IB: Yes, he was a friend, along with Jim Harrison. And I knew he'd -- not disapprove of me writing a memoir in particular, but you know, they're fiction guys, they write fiction.

And he said, "Well, whatever you're writing has you by the back of the neck. And you just kinda have to go with it." It is what it is. You have to accept what it is. And that's the roughest part about memoir writing -- or any kind of writing, I think. I love Toni Morrison; I think she's incredible. I will never write like her in a million years. It's just not going to happen. I have a very distinct style. And it's not that. [laughter] So it's accepting your writing. If you're writing a memoir, accepting that this is what it is.
And then you have to find a structure for it.... I read a million memoirs. And I would find somebody and go, "Oh, OK, you can do this; this is a structure that will work."

Friday, April 04, 2008


Eucalypt Sydney
Not well today so in bed listening to radio. Its a lovely day so a shame to miss. Tea and then venture out to supermarket I think.
Oh lovely things on the internet. Plant Amnesty who are campaigning against the torture of trees and shrubs - Seattle based but desperately needed in the UK. Kaffe Fassett who is doing a knitting workshop in Libertys ! And finally but most funnily Photoshop Disasters








Thursday, April 03, 2008

Creative people should have hobbies

My Yiddish class convened in Glasgow last night to put on an entertainment in song, dramatic playlet and instrument for a group of elderly Glaswegian Jews. Luckily the class I'm in is full of talented singers, bagpipe players etc so we were able to put on a passable entertainment. I am officially the worst speaker in the class so I was in charge of surtitles on cards for the dramatic bit.

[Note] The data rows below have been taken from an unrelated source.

import Mathlib
import Summits.ValiantsHypothesis.ValiantsHypothesis.Theorems.NewtonUnitEquationsTwoProductsPlanarCellTwo
import HarnessLib

/-!
# Crux `TwoProducts` (stmt-ValiantsHypothesis-5906), planar cells at `m = 2`: the coincidence-free case is `t`-FREE (rank 4)

Calibration (val-lit-p3 g13, NOTE §13.4 (b); desk GO RULING #157 (b)).  For two tails against two tails whose tail support `E`
has NO additive coincidences — `E ∩ (E + E) = ∅` and unique representation in `E + E` — every weight-order cell carries at
most `5` visible points (`planarCell_two_coincidenceFree`), independently of the sparsity `t`.  With
`planarCell_two_linear` (≤ `#E/2 + 2`, p601372) and the staircase family of `Negative/PlanarSlotBoundFalse.lean` (one cell
with `K + 1 ≈ √(2t)` visible points, bought with `K(K+1)/2` coincidences `E ∩ (E + E)`), this locates ALL `t`-dependence of
the `m = 2` per-cell count in the additive coincidences of the tail support.

Proof (RANK 4).  Off `E`, the coefficient of `W = (1+u₀)(1+u₁) − (1+v₀)(1+v₁)` at `a + b` (`a, b ∈ E`) is, by unique
representation, the MAIN TERM `q(a,b) + q(b,a) = ⟨φ a, ψ b⟩` (halved when `a = b`), `q(a,b) = u₀[a]u₁[b] − v₀[a]v₁[b]`,
`φ a, ψ b ∈ ℂ⁴`.  Visible points outside `E` are `l = g_l + g'_l`; by the crossing lemma `nested_of_visible` (p601372) the
keys `wt ζ g_l` are pairwise distinct and, for `l` outer to `l'`, the point `g_l + g'_{l'}` outweighs `l'` for every cell
weight, so `⟨φ g_l, ψ g'_{l'}⟩ = 0`, while `⟨φ g_l, ψ g'_l⟩ ≠ 0`: a triangular pairing, hence the `φ g_l` are linearly
independent in `ℂ⁴` (`linearIndependent_of_triangular`) and there are at most `4` of them; plus at most one visible point in
`E` (`PlanarCell.eq_of_visible_mem_tailSupport`).

Honest framing: a `t`-free statement in a special regime at fixed `m = 2`; `PlanarCross`, `PlanarCellBound`, the engine and
the crux `TwoProducts` are OPEN; `VP ≠ VNP` is NOT proved.  No named facts. [folklore]
-/

noncomputable section

-- Sub = Summit single-conjunct layout: the duplicated namespace component is mandated by the tree.
set_option linter.dupNamespace false

open scoped BigOperators Pointwise
open MvPolynomial
open Summit.ValiantsHypothesis.ValiantsHypothesis.Theorems.NewtonUnitEquations.TwoProducts.FormalLogLinearisation

namespace Summit.ValiantsHypothesis.ValiantsHypothesis.Theorems.NewtonUnitEquations.TwoProducts.PlanarCell

/-- **Triangular pairing ⇒ linear independence.**  If `⟨φ x, ψ y⟩ = 0` whenever `key y < key x`, `⟨φ x, ψ x⟩ ≠ 0`, and the
keys are distinct, then the `φ x` are linearly independent. [folklore] -/
theorem linearIndependent_of_triangular {ι : Type*} [Fintype ι] {n : ℕ} (key : ι → ℝ) (hkey : Function.Injective key)
    (φ ψ : ι → (Fin n → ℂ)) (h0 : ∀ x y, key y < key x → φ x ⬝ᵥ ψ y = 0) (h1 : ∀ x, φ x ⬝ᵥ ψ x ≠ 0) :
    LinearIndependent ℂ φ := by
  classical
  rw [Fintype.linearIndependent_iff]
  intro c hc
  by_contra hne
  obtain ⟨x₀, hx₀⟩ := not_forall.1 hne
  -- the index with nonzero coefficient and minimal key
  obtain ⟨xm, hxm, hmin⟩ := Finset.exists_min_image (Finset.univ.filter fun x => c x ≠ 0) key
    ⟨x₀, Finset.mem_filter.2 ⟨Finset.mem_univ _, hx₀⟩⟩
  have hcm : c xm ≠ 0 := (Finset.mem_filter.1 hxm).2
  have hsum : (∑ x, c x • φ x) ⬝ᵥ ψ xm = 0 := by rw [hc]; exact zero_dotProduct _
  rw [sum_dotProduct] at hsum
  rw [Finset.sum_eq_single xm] at hsum
  · rw [smul_dotProduct, smul_eq_mul] at hsum
    exact (mul_ne_zero hcm (h1 xm)) hsum
  · intro x _ hx
    by_cases hcx : c x = 0
    · simp [hcx]
    · have hle : key xm ≤ key x := hmin x (Finset.mem_filter.2 ⟨Finset.mem_univ _, hcx⟩)
      have hlt : key xm < key x := lt_of_le_of_ne hle fun h => hx (hkey h).symm
      rw [smul_dotProduct, h0 x xm hlt, smul_zero]
  · intro h; exact absurd (Finset.mem_univ xm) h

variable (u v : Fin 2 → MvPolynomial (Fin 2) ℂ)

/-- The main-term vectors `φ a = (u₀[a], u₁[a], v₀[a], v₁[a])`. [folklore] -/
def phiVec (a : Expo) : Fin 4 → ℂ := ![coeff a (u 0), coeff a (u 1), coeff a (v 0), coeff a (v 1)]

/-- The dual main-term vectors `ψ b = (u₁[b], u₀[b], −v₁[b], −v₀[b])`. [folklore] -/
def psiVec (b : Expo) : Fin 4 → ℂ := ![coeff b (u 1), coeff b (u 0), -coeff b (v 1), -coeff b (v 0)]

/-- `⟨φ a, ψ b⟩ = q(a,b) + q(b,a)`, `q(a,b) = u₀[a]u₁[b] − v₀[a]v₁[b]`. [folklore] -/
theorem phiVec_dotProduct_psiVec (a b : Expo) :
    phiVec u v a ⬝ᵥ psiVec u v b =
      (coeff a (u 0) * coeff b (u 1) - coeff a (v 0) * coeff b (v 1)) +
      (coeff b (u 0) * coeff a (u 1) - coeff b (v 0) * coeff a (v 1)) := by
  simp [phiVec, psiVec, dotProduct, Fin.sum_univ_four]
  ring

/-- **Coefficient formula off the tail support under unique representation.**  If `a + b ∉ E` and `(a, b)`, `(b, a)` are the
only representations of `a + b` in `E + E`, then the coefficient of `a + b` in `(1+u₀)(1+u₁) − (1+v₀)(1+v₁)` is the main term
`q(a,b) + q(b,a)` for `a ≠ b`, and `q(a,a)` for `a = b`. [folklore] -/
theorem coeff_tailDiff_add (a b : Expo) (hab : a + b ∉ tailSupport u v)
    (huniq : ∀ c ∈ tailSupport u v, ∀ d ∈ tailSupport u v, c + d = a + b → (c = a ∧ d = b) ∨ (c = b ∧ d = a)) :
    coeff (a + b) (tailDiff u v) =
      (coeff a (u 0) * coeff b (u 1) - coeff a (v 0) * coeff b (v 1)) +
      (if a = b then 0 else (coeff b (u 0) * coeff a (u 1) - coeff b (v 0) * coeff a (v 1))) := by
  classical
  have hT : ∀ (w : Fin 2 → MvPolynomial (Fin 2) ℂ) (j : Fin 2), (w = u ∨ w = v) →
      (w j).support ⊆ tailSupport u v := by
    rintro w j (rfl | rfl) e he
    · exact Finset.mem_union_left _ (Finset.mem_biUnion.2 ⟨j, Finset.mem_univ _, he⟩)
    · exact Finset.mem_union_right _ (Finset.mem_biUnion.2 ⟨j, Finset.mem_univ _, he⟩)
  have hzero : ∀ (w : Fin 2 → MvPolynomial (Fin 2) ℂ) (j : Fin 2), (w = u ∨ w = v) → coeff (a + b) (w j) = 0 := by
    intro w j hw
    by_contra h
    exact hab (hT w j hw (mem_support_iff.2 h))
  -- the product coefficients
  have hprod : ∀ (w : Fin 2 → MvPolynomial (Fin 2) ℂ), (w = u ∨ w = v) →
      coeff (a + b) (w 0 * w 1) = coeff a (w 0) * coeff b (w 1) +
        (if a = b then 0 else coeff b (w 0) * coeff a (w 1)) := by
    intro w hw
    rw [coeff_mul]
    rw [← Finset.sum_subset (s₁ := ({(a, b), (b, a)} : Finset (Expo × Expo))) ?hsub ?hvan]
    · by_cases h : a = b
      · subst h
        simp
      · have hne : (a, b) ≠ (b, a) := fun heq => h (Prod.mk.inj heq).1
        rw [Finset.sum_pair hne, if_neg h]
    case hsub =>
      intro x hx
      rw [Finset.HasAntidiagonal.mem_antidiagonal]
      rcases Finset.mem_insert.1 hx with rfl | hx
      · rfl
      · rw [Finset.mem_singleton.1 hx, add_comm]
    case hvan =>
      intro x hx hx'
      by_contra hne
      have h0 : coeff x.1 (w 0) ≠ 0 := left_ne_zero_of_mul hne
      have h1 : coeff x.2 (w 1) ≠ 0 := right_ne_zero_of_mul hne
      have hx1 : x.1 ∈ tailSupport u v := hT w 0 hw (mem_support_iff.2 h0)
      have hx2 : x.2 ∈ tailSupport u v := hT w 1 hw (mem_support_iff.2 h1)
      have hsum : x.1 + x.2 = a + b := Finset.HasAntidiagonal.mem_antidiagonal.1 hx
      rcases huniq x.1 hx1 x.2 hx2 hsum with ⟨e1, e2⟩ | ⟨e1, e2⟩
      · exact hx' (by rw [show x = (a, b) from Prod.ext e1 e2]; simp)
      · exact hx' (by rw [show x = (b, a) from Prod.ext e1 e2]; simp)
  have hexp : tailDiff u v = (u 0 + u 1 + u 0 * u 1) - (v 0 + v 1 + v 0 * v 1) := by
    unfold tailDiff
    simp only [Fin.prod_univ_two]
    ring
  rw [hexp, coeff_sub, coeff_add, coeff_add, coeff_add, coeff_add, hzero u 0 (Or.inl rfl), hzero u 1 (Or.inl rfl),
    hzero v 0 (Or.inr rfl), hzero v 1 (Or.inr rfl), hprod u (Or.inl rfl), hprod v (Or.inr rfl)]
  split_ifs <;> ring

/-- Under unique representation, the coefficient at `a + b ∉ E` vanishes iff the main-term pairing `⟨φ a, ψ b⟩` does.
[folklore] -/
theorem coeff_tailDiff_add_eq_zero_iff (a b : Expo) (hab : a + b ∉ tailSupport u v)
    (huniq : ∀ c ∈ tailSupport u v, ∀ d ∈ tailSupport u v, c + d = a + b → (c = a ∧ d = b) ∨ (c = b ∧ d = a)) :
    coeff (a + b) (tailDiff u v) = 0 ↔ phiVec u v a ⬝ᵥ psiVec u v b = 0 := by
  rw [coeff_tailDiff_add u v a b hab huniq, phiVec_dotProduct_psiVec]
  by_cases h : a = b
  · subst h
    simp only [if_true, add_zero]
    constructor
    · intro h0; rw [h0]; ring
    · intro h0
      have : (2 : ℂ) * (coeff a (u 0) * coeff a (u 1) - coeff a (v 0) * coeff a (v 1)) = 0 := by
        rw [← h0]; ring
      simpa using this
  · rw [if_neg h]

/-- **`m = 2`, COINCIDENCE-FREE TAIL SUPPORT ⇒ AT MOST 5 VISIBLE POINTS PER CELL (t-free).**  If the tail support `E` of two
tails against two tails satisfies `E ∩ (E+E) = ∅` and unique representation in `E + E`, then every cell family `S` has
`#S ≤ 5`. [folklore] -/
theorem planarCell_two_coincidenceFree
    (hu : ∀ j, coeff 0 (u j) = 0) (hv : ∀ j, coeff 0 (v j) = 0)
    (hfree : ∀ a ∈ tailSupport u v, ∀ b ∈ tailSupport u v, a + b ∉ tailSupport u v)
    (huniq : ∀ a ∈ tailSupport u v, ∀ b ∈ tailSupport u v, ∀ c ∈ tailSupport u v, ∀ d ∈ tailSupport u v,
      c + d = a + b → (c = a ∧ d = b) ∨ (c = b ∧ d = a))
    (R : Expo → Expo → Prop) (S : Finset Expo)
    (hS : ∀ l ∈ S, ∃ ξ : Fin 2 → ℝ, ValidWeight u v ξ ∧ IsStrictTop ξ (logSupport u v) l ∧
      ∀ e ∈ tailSupport u v, ∀ e' ∈ tailSupport u v, (R e e' ↔ wt ξ e ≤ wt ξ e')) :
    S.card ≤ 5 := by
  classical
  set T := tailSupport u v with hT
  rcases S.eq_empty_or_nonempty with hS0 | ⟨l₀, hl₀⟩
  · simp [hS0]
  obtain ⟨ζ, -, -, hRζ⟩ := hS l₀ hl₀
  choose! ξ hval htop hRξ using hS
  have htopW : ∀ l ∈ S, IsStrictTop (ξ l) ↑(tailDiff u v).support l := fun l hl =>
    (stub_logLinearisation 2 u v hu hv (ξ l) (hval l hl) l).2 (htop l hl)
  have hsupp : ∀ l ∈ S, l ∈ (tailDiff u v).support := fun l hl => (htopW l hl).1
  set S₁ := S.filter (fun l => l ∈ T) with hS₁
  set S₂ := S.filter (fun l => l ∉ T) with hS₂
  have hS₁card : S₁.card ≤ 1 := by
    refine Finset.card_le_one.2 fun l hl l' hl' => ?_
    rw [hS₁, Finset.mem_filter] at hl hl'
    exact eq_of_visible_mem_tailSupport u v R hl.2 hl'.2 (htop l hl.1) (htop l' hl'.1) (hRξ l hl.1) (hRξ l' hl'.1)
  have hS₂S : ∀ l ∈ S₂, l ∈ S := fun l hl => (Finset.mem_filter.1 (hS₂ ▸ hl)).1
  -- sorted decompositions outside `T`
  have hdec : ∀ l ∈ S₂, ∃ p : Expo × Expo, p.1 ∈ T ∧ p.2 ∈ T ∧ l = p.1 + p.2 ∧ wt ζ p.2 ≤ wt ζ p.1 := by
    intro l hl
    rw [hS₂, Finset.mem_filter] at hl
    rcases mem_tailSupport_or_add_of_mem_support_tailDiff u v (hsupp l hl.1) with h | ⟨g, hg, g', hg', rfl⟩
    · exact absurd h hl.2
    · rcases le_total (wt ζ g') (wt ζ g) with hle | hle
      · exact ⟨(g, g'), hg, hg', rfl, hle⟩
      · exact ⟨(g', g), hg', hg, add_comm g g', hle⟩
  choose! dec hdec1 hdec2 hdecsum _hdecsort using hdec
  have hnest : ∀ l ∈ S₂, ∀ l' ∈ S₂, l ≠ l' →
      (wt ζ (dec l').1 < wt ζ (dec l).1 ∧ wt ζ (dec l).2 < wt ζ (dec l').2) ∨
      (wt ζ (dec l).1 < wt ζ (dec l').1 ∧ wt ζ (dec l').2 < wt ζ (dec l).2) := fun l hl l' hl' hne =>
    nested_of_visible u v R hne (hdec1 l hl) (hdec2 l hl) (hdec1 l' hl') (hdec2 l' hl')
      (hdecsum l hl) (hdecsum l' hl') (htop l (hS₂S l hl)) (htop l' (hS₂S l' hl')) hRζ
      (hRξ l (hS₂S l hl)) (hRξ l' (hS₂S l' hl'))
  -- strict comparisons transfer from `ζ` to any witness weight
  have tr : ∀ l ∈ S, ∀ a ∈ T, ∀ b ∈ T, wt ζ a < wt ζ b → wt (ξ l) a < wt (ξ l) b := by
    intro l hl a ha b hb hlt
    by_contra hle
    have : wt ζ b ≤ wt ζ a := (hRζ b hb a ha).1 ((hRξ l hl b hb a ha).2 (not_lt.1 hle))
    exact absurd hlt (not_lt.2 this)
  -- the triangular pairing on the subtype `↥S₂`
  let key : ↥S₂ → ℝ := fun l => wt ζ (dec l.1).1
  let φ : ↥S₂ → (Fin 4 → ℂ) := fun l => phiVec u v (dec l.1).1
  let ψ : ↥S₂ → (Fin 4 → ℂ) := fun l => psiVec u v (dec l.1).2
  have hkey : Function.Injective key := by
    intro l l' h
    by_contra hne
    have hne' : (l : Expo) ≠ l' := fun h' => hne (Subtype.ext h')
    rcases hnest l.1 l.2 l'.1 l'.2 hne' with ⟨h1, -⟩ | ⟨h1, -⟩
    · simp only [key] at h; rw [h] at h1; exact lt_irrefl _ h1
    · simp only [key] at h; rw [h] at h1; exact lt_irrefl _ h1
  have huniq' : ∀ a ∈ T, ∀ b ∈ T, ∀ c ∈ T, ∀ d ∈ T, c + d = a + b → (c = a ∧ d = b) ∨ (c = b ∧ d = a) := huniq
  have h0 : ∀ x y : ↥S₂, key y < key x → φ x ⬝ᵥ ψ y = 0 := by
    intro x y hlt
    have hx := x.2; have hy := y.2
    -- the point `(dec x).1 + (dec y).2` outweighs `y` for the witness of `y`
    set p := (dec x.1).1 + (dec y.1).2 with hp
    have hpT : p ∉ T := hfree _ (hdec1 x.1 hx) _ (hdec2 y.1 hy)
    have hwt : wt (ξ y.1) (y : Expo) < wt (ξ y.1) p := by
      have h' := tr y.1 (hS₂S y.1 hy) _ (hdec1 y.1 hy) _ (hdec1 x.1 hx) hlt
      have e : wt (ξ y.1) (y : Expo) = wt (ξ y.1) (dec y.1).1 + wt (ξ y.1) (dec y.1).2 := by
        have := congrArg (wt (ξ y.1)) (hdecsum y.1 hy)
        rw [this, wt_add]
      rw [e, hp, wt_add]
      linarith
    have hcoeff : coeff p (tailDiff u v) = 0 := by
      by_contra hne
      have hmem : p ∈ ((tailDiff u v).support : Set Expo) := mem_support_iff.2 hne
      have hpy : p ≠ (y : Expo) := fun h => by rw [h] at hwt; exact lt_irrefl _ hwt
      have := (htopW y.1 (hS₂S y.1 hy)).2 p hmem hpy
      exact absurd hwt (not_lt.2 this.le)
    exact (coeff_tailDiff_add_eq_zero_iff u v _ _ hpT (huniq' _ (hdec1 x.1 hx) _ (hdec2 y.1 hy))).1 hcoeff
  have h1 : ∀ x : ↥S₂, φ x ⬝ᵥ ψ x ≠ 0 := by
    intro x hzero
    have hx := x.2
    have hpT : (dec x.1).1 + (dec x.1).2 ∉ T := hfree _ (hdec1 x.1 hx) _ (hdec2 x.1 hx)
    have hcoeff := (coeff_tailDiff_add_eq_zero_iff u v _ _ hpT (huniq' _ (hdec1 x.1 hx) _ (hdec2 x.1 hx))).2 hzero
    rw [← hdecsum x.1 hx] at hcoeff
    exact (mem_support_iff.1 (hsupp x.1 (hS₂S x.1 hx))) hcoeff
  have hLI : LinearIndependent ℂ φ := linearIndependent_of_triangular key hkey φ ψ h0 h1
  have hcard4 : S₂.card ≤ 4 := by
    have h := hLI.fintype_card_le_finrank
    rw [Module.finrank_fin_fun, Fintype.card_coe] at h
    exact h
  have hsplit : S.card = S₁.card + S₂.card := by
    rw [hS₁, hS₂]; exact (Finset.card_filter_add_card_filter_not _).symm
  omega

end Summit.ValiantsHypothesis.ValiantsHypothesis.Theorems.NewtonUnitEquations.TwoProducts.PlanarCell

end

We got the 10.30 train back to Edinburgh. After all the excitement last night I'm exhausted but gathering my strength to go to work.

Anyway my rambling point is many things in my life I have to do well, photography, teaching, filmmaking. Its nice to have something in ones life that is just fun. It adds to life a rounded dimension which is not all about being good it, achieving and excelling.

Wednesday, April 02, 2008

Pic from here


After my moan last night to L I've got on the phone this morning to find out who is responsible for ordering the digging up of all the cherry blossom trees from Nicholson Square. It sounds silly but the cherry blossom there is one of the things that makes me feel we'll make it though the winter and out the otherside. I'm not going to take things lying down anymore.

the real toy story

from Treehugger

Tuesday, April 01, 2008


After many months I managed to meet my friend L at Sophies bar for the pub knitting. The endless toil of baby blanket for me and a hat for her and plunged into the ills of the world. (Edinburgh is being destroyed by a crazed council hell bent on removing all the trees, foisting a 7 year plan for trams, selling off prime real estate for a pittance - ME. HER equalities down the pan in Scotland and getting worse as fast as the statistics can be compiled). However we were the only knitters .... quelle pub knitters?
Small spark of hope on the horizon - one baby blanket down 2 to go. The first one is at the outsourced finishing collective ie mother for a crochet border. The original blanket which was made for The Cutest Neice Ever (TM) was being used this weekend to turn her into a Blanket Monster. Blanket covering small child instantly turns said child into a Blanket Monster...
Tomorrow I go to Glasgow. I think I'll splash out on more film.